# 3 swarms in 3 bait hives in 1 day!



## hlhart2014 (Jun 11, 2012)

Just a little background..I purchased 3 packages of NWCarnies and hived 4/19. Set out 3 bait hives middle of May around our six acres(2 cardboard nuc boxes with old frames and lemongrass oil in close proximity and one 10 frame hive box with some old frames and a majority of new and lemongrass oil) Came home on Friday 5/30 and dtr asked if I had bought more bees..there were bees everywhere and in every box(was clearly not expecting this). These were not huge swarms(I have included photos) ...2 were bigger than one of them. I rehived one of the cardboard nucs into a 10 framer last week and still have the smallest swarm in a cardboard nuc box until I get my new woodenware.

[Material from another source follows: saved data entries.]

import Literature.AlgebraicGeometry.Motives.HodgeThetaSubalgebraUnitaryOrthogonalChainPos
import Literature.AlgebraicGeometry.Motives.HodgeThetaSubalgebraUnitaryFortyOneFortyThreeGoodRankCores
import HarnessLib
import Literature.AlgebraicGeometry.Motives.HodgeThetaSubalgebraUnitaryEightNineCore
import Literature.AlgebraicGeometry.Motives.HodgeThetaSubalgebraUnitaryEightThirtyFiveCore
import Literature.AlgebraicGeometry.Motives.HodgeThetaSubalgebraUnitaryFiveCoreAll
import Literature.AlgebraicGeometry.Motives.HodgeThetaSubalgebraUnitaryFourOddCore
import Literature.AlgebraicGeometry.Motives.HodgeThetaSubalgebraUnitaryRankOneRaise
import Literature.AlgebraicGeometry.Motives.HodgeThetaSubalgebraUnitarySixSevenCoreAll
import Literature.AlgebraicGeometry.Motives.HodgeThetaSubalgebraUnitaryThreeCoprimeCore
import Literature.AlgebraicGeometry.Motives.HodgeThetaSubalgebraUnitaryTwoOddCore

/-!
# The `Θ`-subalgebra theorem for unitary multiplicities `(10, 51)` — a `p = 61` cell by minimal-rank base points
# and sub-Levi recursion (Ribet 1983 Thm. 3, Lie step; abelian 61-folds of type `(10, 51)`)

Family `hodge`, layer `Literature/AlgebraicGeometry/Motives` (pure linear algebra over `ℂ`; no geometry). Research
context: cell `pub-hodge-ring2` (HONEST FRAMING: research route conditional on HC_CM; not a corollary; Q11.4-sentence-2
already refuted in dim ≥ 3), Literature lane gen 89. UNCONDITIONAL; theorems only, no definition, no named fact
(D-0026), no `sorry`.

THE PRINT. K. A. Ribet, Amer. J. Math. 105 (1983), Thm. 3 = Gordon's survey Thm. 6.3 (3) [held
`paper:arxiv-alg-geom_9709030` p. 18]. THE METHOD: `HodgeThetaSubalgebraUnitarySixteenTwentyOneCore` (a raising operator
`B` of MINIMAL non-zero rank `m`, the profile dichotomy `i + j ≤ m` or `i, j ≥ m`, tree cores making a Levi algebra full
or killing a Levi rank, lifts `UnitaryRaisingSpace.exists_raise_finrank_range_eq` + `UnitaryLeviSetup.exists_lift`, two
pencils `UnitaryGenericRank.exists_finrank_le_and_finrank_le`, the non-vanishing lemma
`UnitaryLeviFull.exists_raise_commute_apply_ne_zero`, TOOL C `UnitaryConstantRank.exists_raise_rank_ne_two`, TOOL F
`UnitaryConstantRank.false_of_le_rank`), the full-rank chain `UnitaryConstantRank.dvd_of_rank_eq_finrank`
(`HodgeThetaSubalgebraUnitaryNineTwentyEightCore`) and TOOL G `UnitaryOrthogonalChain.false_of_constProfile`.

THE CELL `(10 | 51)`. Good ranks 1, 2, 4, 5, 7 (Levi types `(1|50)`, `(2|49)`, `(4|47)`, `(5|46)`, `(7|44)` are tree cores); a proper `𝔊` has
raising ranks in `{0, 3, 6, 8, 9, 10}`; `m` minimal non-zero, `B` of rank `m`; a commuting raising `X` has profile
`(i, j)` (`i + j` a raising rank, `i + j ≤ m` or `i, j ≥ m`). SUB-LEVI RECURSION: when the non-zero profiles are constantly
`(i, j)`, the Levi algebra `L⁺` (resp. `L⁻`) is a `Θ`-algebra whose non-zero raising ranks are all `i` (resp. `j`), and the
same minimal-rank analysis applies to it (the `sub…` lemmas of §1).
* `m = 3` (`U⁺` of type `(7 | 3)`, `U⁻` of type `(3 | 48)`): `L⁺` of type `(7 | 3)` is full and a lift with `i = 2` has `j ∈ {1}`, killed in `L⁻` (type `(3 | 48)`).
* `m = 6` (`U⁺` of type `(4 | 6)`, `U⁻` of type `(6 | 45)`): the non-zero profiles [(0, 6), (3, 3)] are pairwise exclusive, so constant; `(3, 3)`: TOOL G.
* `m = 8` (`U⁺` of type `(2 | 8)`, `U⁻` of type `(8 | 43)`): after the Levi kills every profile has `i = 0` (profiles [(0, 0)]), against the non-vanishing lemma.
* `m = 9` (`U⁺` of type `(1 | 9)`, `U⁻` of type `(9 | 42)`): the non-zero profiles [(0, 9), (1, 8)] are pairwise exclusive, so constant; `(1, 8)`: `L⁻` (type `(9 | 42)`) has constant rank `8`.
* `m = 10 = dim P`: the full-rank chain would give `10 ∣ 51`.

## References
* [Ribet1983] K. A. Ribet, *Hodge classes on certain types of abelian varieties*, Amer. J. Math. 105 (1983), Thm. 3.
* [Gordon1997] B. B. Gordon, *A survey of the Hodge conjecture for abelian varieties*, Thm. 6.3 (3), pp. 18–19.
* [Deligne1982HodgeCycles] P. Deligne, *Hodge cycles on abelian varieties*, LNM 900 (1982), I §3 Prop. 3.4, 3.6.
* [GoodmanWallachGTM255] R. Goodman, N. R. Wallach, GTM 255 (2009), §2.3.1, §4.1.1.
* [HoffmanKunze1971LinearAlgebra] K. Hoffman, R. Kunze, *Linear Algebra* (1971), §3.1 Thm. 2, §6.7, §8.5.
-/

noncomputable section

I am suspicious that one of my packages may have swarmed, but not sure as it had a supersedure cell the middle of May. I checked it yesterday and it has that queenless roar and not as many bees and what appears to be another queen cell with larva in it. 
Anyway some questions(as I am collecting opinions/suggestions to further add to my confusion:

1) If all of these are perhaps afterswarms and they are virgin queens how long until I see brood(should the queen go out, mate and make it back)..perhaps a month?

2) Would it be better to add eggs/brood from one of my strong queen right package hives to the presumed queenless(I mean there could be a virgin queen in there that I am not seeing) OR should I take the small swarm in the cardboard nuc...do a newspaper combine(add third 10 frame deep to the queenless hive) and hope the virgin queen can save it OR add the eggs/brood from strong hive to the queenless and then hive the swarm hoping to build it into a strong colony? 



























What would you do? Thanks!


----------



## Erik (May 1, 2012)

re 1) I'd give the virgin queen swarm a week. The virgin queen was fit enough for flying, but will now need a good weather day and drones available in the DCA to get mated. She may fly a couple days for mating, then will fatten up and start laying. So give her a week from when the swarm moved in before looking for eggs. Since eggs are hard to see, wait another 4 days (11-13 since swarm moved in) and look for the easier to see larvae. 

Michael Bush has a lot of good info at his site on swarms. Definitely worth a read depending on whether you want to encourage or discourage swarms. 

http://www.bushfarms.com/beesswarmcontrol.htm

re 2) If your queen-right hive has plenty of brood frames I would give one frame of brood (ideally a mixture of eggs, larvae, capped workers, and a honey/ bee bread band of stores along the top of the frame. Depending on the strength of the parent hive you may or may not wish to take the nurse bees currently on the frame. Just do try to NOT take the queen from the queen-right hive. 

Having brood to raise will be a strong incentive for the bees to remain in the hive rather than perhaps abscond. If the queen doesn't get mated or is lost to a predator the bees can raise an emergency queen from the eggs/larvae.


----------



## Harley Craig (Sep 18, 2012)

what is the board on top of the box with all of the holes? Looks like an invite to robbing to me


----------



## jwcarlson (Feb 14, 2014)

Sounds to me like someone needs to buy a lottery ticket.


----------



## hlhart2014 (Jun 11, 2012)

That is an all season hive cover from Honey Run Apiaries..the holes have screen over them...I had to stick an 8 frame telescoping cover until I get my 10 frame one...here is a link: http://www.honeyrunapiaries.com/store/all-season-inner-cover-p-232.html(the holes have screen over them)...


Harley Craig said:


> what is the board on top of the box with all of the holes? Looks like an invite to robbing to me


----------



## hlhart2014 (Jun 11, 2012)

Oh how I wish!


jwcarlson said:


> Sounds to me like someone needs to buy a lottery ticket.


----------